**Exercise:** When you reach the line containing "(le_trans (Nat.add_le_add_left (card_inter_union_le" in the data below, begin returning lines exactly as written, and stop once the line containing "theorem sum_cap_le_sixteen : ∑" has been returned.

Segment Start: Record set

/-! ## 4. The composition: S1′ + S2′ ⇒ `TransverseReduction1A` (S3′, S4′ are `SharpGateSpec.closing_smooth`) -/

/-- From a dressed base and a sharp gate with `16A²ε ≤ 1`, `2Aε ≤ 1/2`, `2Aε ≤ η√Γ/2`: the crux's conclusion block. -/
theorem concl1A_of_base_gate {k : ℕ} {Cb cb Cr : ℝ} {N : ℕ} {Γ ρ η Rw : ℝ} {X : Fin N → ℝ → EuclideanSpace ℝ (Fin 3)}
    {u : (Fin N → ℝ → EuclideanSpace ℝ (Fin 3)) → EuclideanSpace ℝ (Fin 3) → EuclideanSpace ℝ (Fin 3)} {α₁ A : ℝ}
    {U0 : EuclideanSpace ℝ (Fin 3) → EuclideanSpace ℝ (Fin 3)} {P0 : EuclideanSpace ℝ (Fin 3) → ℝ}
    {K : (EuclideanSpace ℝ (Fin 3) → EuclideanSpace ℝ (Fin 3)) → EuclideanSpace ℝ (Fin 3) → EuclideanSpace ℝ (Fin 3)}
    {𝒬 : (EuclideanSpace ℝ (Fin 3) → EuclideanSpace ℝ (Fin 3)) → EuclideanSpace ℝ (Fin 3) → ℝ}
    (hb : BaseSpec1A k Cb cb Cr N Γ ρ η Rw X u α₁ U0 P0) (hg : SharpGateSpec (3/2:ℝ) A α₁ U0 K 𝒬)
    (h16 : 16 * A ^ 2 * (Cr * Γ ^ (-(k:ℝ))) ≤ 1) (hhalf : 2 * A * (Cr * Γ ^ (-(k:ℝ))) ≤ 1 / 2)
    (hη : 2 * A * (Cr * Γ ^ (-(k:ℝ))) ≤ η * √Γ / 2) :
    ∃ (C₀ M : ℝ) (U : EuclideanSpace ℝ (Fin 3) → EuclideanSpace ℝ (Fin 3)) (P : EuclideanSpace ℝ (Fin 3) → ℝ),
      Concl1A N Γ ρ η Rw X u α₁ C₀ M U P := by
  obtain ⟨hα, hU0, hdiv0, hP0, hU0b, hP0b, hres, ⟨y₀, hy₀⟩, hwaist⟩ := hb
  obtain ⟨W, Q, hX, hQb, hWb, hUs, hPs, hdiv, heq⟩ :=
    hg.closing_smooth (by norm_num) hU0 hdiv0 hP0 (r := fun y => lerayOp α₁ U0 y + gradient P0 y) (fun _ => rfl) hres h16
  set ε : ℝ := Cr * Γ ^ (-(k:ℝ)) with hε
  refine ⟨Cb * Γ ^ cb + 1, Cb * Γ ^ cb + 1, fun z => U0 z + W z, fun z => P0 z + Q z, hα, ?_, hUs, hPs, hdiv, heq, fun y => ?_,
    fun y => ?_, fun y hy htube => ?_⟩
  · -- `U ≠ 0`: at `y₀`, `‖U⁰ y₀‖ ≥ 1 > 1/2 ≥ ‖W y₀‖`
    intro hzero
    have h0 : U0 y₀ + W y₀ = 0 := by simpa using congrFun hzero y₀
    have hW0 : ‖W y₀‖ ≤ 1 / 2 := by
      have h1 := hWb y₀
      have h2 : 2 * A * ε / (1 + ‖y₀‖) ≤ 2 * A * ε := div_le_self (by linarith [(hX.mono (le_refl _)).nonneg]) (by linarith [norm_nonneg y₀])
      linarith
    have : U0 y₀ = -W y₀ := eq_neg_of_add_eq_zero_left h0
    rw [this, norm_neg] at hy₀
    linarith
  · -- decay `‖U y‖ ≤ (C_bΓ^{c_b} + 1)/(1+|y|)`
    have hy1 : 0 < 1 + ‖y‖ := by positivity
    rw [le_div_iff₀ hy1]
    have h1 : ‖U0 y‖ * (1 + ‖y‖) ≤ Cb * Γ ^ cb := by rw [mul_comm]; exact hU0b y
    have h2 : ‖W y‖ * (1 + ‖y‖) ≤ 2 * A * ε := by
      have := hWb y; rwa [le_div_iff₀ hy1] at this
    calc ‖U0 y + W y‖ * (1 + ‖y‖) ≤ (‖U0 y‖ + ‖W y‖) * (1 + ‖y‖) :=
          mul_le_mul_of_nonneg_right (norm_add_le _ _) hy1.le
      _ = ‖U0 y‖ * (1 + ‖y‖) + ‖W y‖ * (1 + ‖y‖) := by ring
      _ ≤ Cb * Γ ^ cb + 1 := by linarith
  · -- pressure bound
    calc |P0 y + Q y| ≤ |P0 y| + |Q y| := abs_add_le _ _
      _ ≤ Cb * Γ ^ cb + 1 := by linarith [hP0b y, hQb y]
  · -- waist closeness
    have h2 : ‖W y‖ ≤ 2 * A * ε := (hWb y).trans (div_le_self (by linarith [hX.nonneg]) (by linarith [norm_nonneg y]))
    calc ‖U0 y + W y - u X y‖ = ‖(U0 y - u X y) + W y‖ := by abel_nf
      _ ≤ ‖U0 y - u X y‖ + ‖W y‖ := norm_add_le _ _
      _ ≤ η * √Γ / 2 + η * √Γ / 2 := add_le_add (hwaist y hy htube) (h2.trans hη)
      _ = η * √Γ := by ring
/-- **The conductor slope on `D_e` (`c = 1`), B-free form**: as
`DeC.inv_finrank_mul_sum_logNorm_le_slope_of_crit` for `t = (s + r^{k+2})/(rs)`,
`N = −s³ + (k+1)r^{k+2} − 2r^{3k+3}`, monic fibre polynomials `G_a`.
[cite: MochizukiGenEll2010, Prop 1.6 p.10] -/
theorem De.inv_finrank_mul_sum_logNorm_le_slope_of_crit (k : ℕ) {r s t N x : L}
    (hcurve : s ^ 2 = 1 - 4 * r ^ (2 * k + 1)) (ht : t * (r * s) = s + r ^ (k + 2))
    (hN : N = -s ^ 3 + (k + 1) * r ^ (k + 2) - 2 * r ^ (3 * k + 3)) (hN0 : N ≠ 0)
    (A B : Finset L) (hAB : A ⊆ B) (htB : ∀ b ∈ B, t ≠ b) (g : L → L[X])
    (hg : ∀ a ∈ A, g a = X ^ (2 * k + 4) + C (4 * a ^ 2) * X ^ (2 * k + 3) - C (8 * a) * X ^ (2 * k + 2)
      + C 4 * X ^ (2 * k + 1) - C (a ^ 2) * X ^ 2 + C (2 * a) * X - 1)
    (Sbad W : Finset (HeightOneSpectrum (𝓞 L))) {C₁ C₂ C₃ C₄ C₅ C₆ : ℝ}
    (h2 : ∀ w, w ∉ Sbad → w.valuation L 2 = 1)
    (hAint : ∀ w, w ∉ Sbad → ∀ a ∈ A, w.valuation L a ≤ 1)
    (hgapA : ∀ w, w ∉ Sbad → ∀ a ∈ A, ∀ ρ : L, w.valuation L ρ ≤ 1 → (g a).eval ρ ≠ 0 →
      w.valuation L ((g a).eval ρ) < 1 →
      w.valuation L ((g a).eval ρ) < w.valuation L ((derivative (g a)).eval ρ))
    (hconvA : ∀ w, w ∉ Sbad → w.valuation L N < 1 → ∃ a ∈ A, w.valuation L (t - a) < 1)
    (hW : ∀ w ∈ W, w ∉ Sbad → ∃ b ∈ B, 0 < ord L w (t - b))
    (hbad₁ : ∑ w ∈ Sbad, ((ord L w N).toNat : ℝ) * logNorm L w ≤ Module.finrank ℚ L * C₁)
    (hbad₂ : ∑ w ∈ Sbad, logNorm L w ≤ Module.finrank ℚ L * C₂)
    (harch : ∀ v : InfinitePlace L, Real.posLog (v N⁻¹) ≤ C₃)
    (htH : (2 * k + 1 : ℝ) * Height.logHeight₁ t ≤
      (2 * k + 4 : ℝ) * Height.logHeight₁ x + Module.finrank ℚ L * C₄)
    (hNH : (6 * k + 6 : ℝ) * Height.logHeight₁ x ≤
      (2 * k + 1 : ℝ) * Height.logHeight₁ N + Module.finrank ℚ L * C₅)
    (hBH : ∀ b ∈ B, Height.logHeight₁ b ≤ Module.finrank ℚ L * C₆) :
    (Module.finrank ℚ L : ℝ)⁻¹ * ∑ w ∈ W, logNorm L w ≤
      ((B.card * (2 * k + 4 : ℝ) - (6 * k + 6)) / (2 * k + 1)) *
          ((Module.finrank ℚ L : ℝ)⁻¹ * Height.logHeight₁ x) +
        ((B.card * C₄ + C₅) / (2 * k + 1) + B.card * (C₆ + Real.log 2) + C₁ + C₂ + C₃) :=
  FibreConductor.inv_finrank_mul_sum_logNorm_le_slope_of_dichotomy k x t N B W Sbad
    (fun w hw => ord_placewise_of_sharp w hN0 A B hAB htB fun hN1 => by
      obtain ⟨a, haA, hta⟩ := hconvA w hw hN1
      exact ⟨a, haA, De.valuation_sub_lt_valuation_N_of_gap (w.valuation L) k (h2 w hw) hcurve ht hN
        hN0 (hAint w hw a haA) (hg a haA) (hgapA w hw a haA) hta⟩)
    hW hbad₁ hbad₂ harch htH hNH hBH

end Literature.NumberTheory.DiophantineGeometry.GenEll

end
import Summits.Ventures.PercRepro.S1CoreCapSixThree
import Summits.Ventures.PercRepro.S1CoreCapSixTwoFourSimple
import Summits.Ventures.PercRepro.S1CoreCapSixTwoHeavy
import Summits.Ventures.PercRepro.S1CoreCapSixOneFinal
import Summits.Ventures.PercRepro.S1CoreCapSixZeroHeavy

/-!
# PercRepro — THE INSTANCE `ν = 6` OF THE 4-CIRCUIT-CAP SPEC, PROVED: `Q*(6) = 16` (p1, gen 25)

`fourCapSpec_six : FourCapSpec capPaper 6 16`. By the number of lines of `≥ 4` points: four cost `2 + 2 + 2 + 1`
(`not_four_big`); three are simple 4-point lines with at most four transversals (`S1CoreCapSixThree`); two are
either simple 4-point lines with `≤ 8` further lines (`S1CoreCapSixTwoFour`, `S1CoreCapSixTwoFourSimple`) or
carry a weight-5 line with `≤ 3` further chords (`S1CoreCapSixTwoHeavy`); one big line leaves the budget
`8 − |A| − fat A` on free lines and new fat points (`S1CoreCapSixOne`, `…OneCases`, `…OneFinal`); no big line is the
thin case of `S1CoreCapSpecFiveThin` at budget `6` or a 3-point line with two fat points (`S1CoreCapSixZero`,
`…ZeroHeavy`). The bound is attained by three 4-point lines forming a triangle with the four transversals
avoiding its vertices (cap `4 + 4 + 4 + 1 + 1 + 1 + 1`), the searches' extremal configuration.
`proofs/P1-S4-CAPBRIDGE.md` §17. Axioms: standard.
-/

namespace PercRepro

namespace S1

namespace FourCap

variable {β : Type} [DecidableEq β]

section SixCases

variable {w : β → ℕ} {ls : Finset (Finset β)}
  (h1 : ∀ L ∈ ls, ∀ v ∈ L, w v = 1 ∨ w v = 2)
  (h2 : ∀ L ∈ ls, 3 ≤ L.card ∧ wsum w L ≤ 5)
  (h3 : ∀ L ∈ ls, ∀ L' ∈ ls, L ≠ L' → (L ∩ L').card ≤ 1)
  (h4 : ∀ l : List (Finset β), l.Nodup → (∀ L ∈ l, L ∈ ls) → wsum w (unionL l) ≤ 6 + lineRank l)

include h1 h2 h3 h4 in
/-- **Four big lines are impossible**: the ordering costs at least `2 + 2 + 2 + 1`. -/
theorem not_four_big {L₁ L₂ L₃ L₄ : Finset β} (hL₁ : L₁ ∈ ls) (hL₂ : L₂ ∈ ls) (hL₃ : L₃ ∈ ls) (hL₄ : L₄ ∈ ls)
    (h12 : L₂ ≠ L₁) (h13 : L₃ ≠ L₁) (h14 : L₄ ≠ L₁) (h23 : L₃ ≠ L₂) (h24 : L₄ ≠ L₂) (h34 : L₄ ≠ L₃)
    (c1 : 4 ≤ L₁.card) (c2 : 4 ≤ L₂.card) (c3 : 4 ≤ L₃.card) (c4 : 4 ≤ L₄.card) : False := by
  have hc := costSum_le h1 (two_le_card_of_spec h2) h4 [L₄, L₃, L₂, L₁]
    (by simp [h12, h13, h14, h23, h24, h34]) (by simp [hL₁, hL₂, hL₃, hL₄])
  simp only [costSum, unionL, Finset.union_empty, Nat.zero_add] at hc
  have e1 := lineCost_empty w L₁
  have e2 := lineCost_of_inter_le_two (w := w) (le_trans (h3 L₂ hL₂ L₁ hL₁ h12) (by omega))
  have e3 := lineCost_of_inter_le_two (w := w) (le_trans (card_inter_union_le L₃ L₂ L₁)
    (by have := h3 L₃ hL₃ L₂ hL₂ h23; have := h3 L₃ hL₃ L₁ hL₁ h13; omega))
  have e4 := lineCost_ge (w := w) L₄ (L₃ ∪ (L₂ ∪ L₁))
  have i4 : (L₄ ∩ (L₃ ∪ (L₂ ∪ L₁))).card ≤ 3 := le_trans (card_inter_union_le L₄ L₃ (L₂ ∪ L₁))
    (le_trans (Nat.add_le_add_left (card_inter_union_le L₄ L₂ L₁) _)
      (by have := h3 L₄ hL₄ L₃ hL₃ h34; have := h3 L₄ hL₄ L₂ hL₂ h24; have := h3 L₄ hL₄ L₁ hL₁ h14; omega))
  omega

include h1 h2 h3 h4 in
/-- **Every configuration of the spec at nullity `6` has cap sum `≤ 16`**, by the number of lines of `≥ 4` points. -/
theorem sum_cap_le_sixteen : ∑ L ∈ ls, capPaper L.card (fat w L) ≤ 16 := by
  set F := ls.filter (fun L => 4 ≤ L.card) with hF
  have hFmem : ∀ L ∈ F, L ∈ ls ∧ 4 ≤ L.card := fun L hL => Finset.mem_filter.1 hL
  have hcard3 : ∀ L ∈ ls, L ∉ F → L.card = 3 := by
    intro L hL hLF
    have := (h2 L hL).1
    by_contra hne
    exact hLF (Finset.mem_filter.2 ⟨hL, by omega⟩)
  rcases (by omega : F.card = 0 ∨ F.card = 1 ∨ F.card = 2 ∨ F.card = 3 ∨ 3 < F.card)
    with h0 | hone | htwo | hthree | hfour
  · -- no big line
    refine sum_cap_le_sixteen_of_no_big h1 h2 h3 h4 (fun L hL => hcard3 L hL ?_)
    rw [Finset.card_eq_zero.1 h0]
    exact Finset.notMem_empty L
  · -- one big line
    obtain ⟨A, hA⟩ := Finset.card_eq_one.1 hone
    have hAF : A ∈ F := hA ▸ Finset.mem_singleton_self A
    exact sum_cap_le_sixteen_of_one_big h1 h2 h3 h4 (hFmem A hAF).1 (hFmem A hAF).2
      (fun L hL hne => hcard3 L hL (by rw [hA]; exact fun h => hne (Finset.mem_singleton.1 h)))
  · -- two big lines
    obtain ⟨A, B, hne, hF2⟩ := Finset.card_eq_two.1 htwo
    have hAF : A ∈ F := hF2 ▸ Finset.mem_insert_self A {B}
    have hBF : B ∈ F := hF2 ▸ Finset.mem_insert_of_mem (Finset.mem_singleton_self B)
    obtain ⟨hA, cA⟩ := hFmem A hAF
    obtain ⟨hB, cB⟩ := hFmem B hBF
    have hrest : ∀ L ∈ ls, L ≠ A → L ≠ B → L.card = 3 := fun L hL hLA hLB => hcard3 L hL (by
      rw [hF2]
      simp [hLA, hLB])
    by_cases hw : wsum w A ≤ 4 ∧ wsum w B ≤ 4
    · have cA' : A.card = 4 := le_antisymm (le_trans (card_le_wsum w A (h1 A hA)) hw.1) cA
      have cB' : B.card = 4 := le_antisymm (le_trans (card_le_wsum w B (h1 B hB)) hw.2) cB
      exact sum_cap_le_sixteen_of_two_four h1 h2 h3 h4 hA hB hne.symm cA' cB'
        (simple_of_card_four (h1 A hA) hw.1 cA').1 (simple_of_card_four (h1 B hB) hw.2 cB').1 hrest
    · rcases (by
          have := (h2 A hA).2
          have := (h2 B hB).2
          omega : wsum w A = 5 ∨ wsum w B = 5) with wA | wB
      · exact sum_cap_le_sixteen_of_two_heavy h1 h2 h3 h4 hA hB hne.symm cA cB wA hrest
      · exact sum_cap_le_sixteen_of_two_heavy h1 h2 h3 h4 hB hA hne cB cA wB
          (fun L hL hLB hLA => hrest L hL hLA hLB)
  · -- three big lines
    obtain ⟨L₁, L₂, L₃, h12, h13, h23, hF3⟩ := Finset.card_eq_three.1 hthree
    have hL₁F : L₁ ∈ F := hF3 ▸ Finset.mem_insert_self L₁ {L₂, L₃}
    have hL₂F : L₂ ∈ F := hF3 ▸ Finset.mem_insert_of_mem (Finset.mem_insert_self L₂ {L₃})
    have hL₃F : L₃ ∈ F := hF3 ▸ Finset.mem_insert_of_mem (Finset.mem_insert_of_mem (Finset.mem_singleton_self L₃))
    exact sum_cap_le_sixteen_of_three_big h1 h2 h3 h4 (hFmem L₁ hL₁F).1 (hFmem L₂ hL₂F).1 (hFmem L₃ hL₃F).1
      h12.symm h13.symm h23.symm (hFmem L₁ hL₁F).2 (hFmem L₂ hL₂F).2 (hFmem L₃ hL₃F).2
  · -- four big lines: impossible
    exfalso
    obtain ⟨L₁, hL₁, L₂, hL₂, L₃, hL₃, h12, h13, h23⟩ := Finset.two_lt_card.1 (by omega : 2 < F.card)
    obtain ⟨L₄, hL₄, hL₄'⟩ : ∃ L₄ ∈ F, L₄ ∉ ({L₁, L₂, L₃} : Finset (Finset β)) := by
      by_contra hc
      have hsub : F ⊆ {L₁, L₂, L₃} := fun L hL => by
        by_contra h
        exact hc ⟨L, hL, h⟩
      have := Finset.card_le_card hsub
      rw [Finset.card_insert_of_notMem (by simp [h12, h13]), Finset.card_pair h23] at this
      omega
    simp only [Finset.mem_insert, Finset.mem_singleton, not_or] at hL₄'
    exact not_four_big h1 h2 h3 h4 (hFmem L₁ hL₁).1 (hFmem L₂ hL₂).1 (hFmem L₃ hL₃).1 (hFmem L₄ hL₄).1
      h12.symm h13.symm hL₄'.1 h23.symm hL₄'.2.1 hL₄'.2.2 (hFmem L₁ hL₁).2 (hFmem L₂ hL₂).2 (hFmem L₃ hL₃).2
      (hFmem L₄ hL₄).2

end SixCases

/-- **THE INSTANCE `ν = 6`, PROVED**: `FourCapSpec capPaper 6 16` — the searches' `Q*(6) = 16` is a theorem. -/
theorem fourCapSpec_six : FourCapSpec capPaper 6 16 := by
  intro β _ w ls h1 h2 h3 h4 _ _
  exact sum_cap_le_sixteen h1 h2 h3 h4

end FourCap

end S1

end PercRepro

Segment End: Record set

**Answer below:**
    (le_trans (Nat.add_le_add_left (card_inter_union_le L₄ L₂ L₁) _)
      (by have := h3 L₄ hL₄ L₃ hL₃ h34; have := h3 L₄ hL₄ L₂ hL₂ h24; have := h3 L₄ hL₄ L₁ hL₁ h14; omega))
  omega

include h1 h2 h3 h4 in
/-- **Every configuration of the spec at nullity `6` has cap sum `≤ 16`**, by the number of lines of `≥ 4` points. -/
theorem sum_cap_le_sixteen : ∑ L ∈ ls, capPaper L.card (fat w L) ≤ 16 := by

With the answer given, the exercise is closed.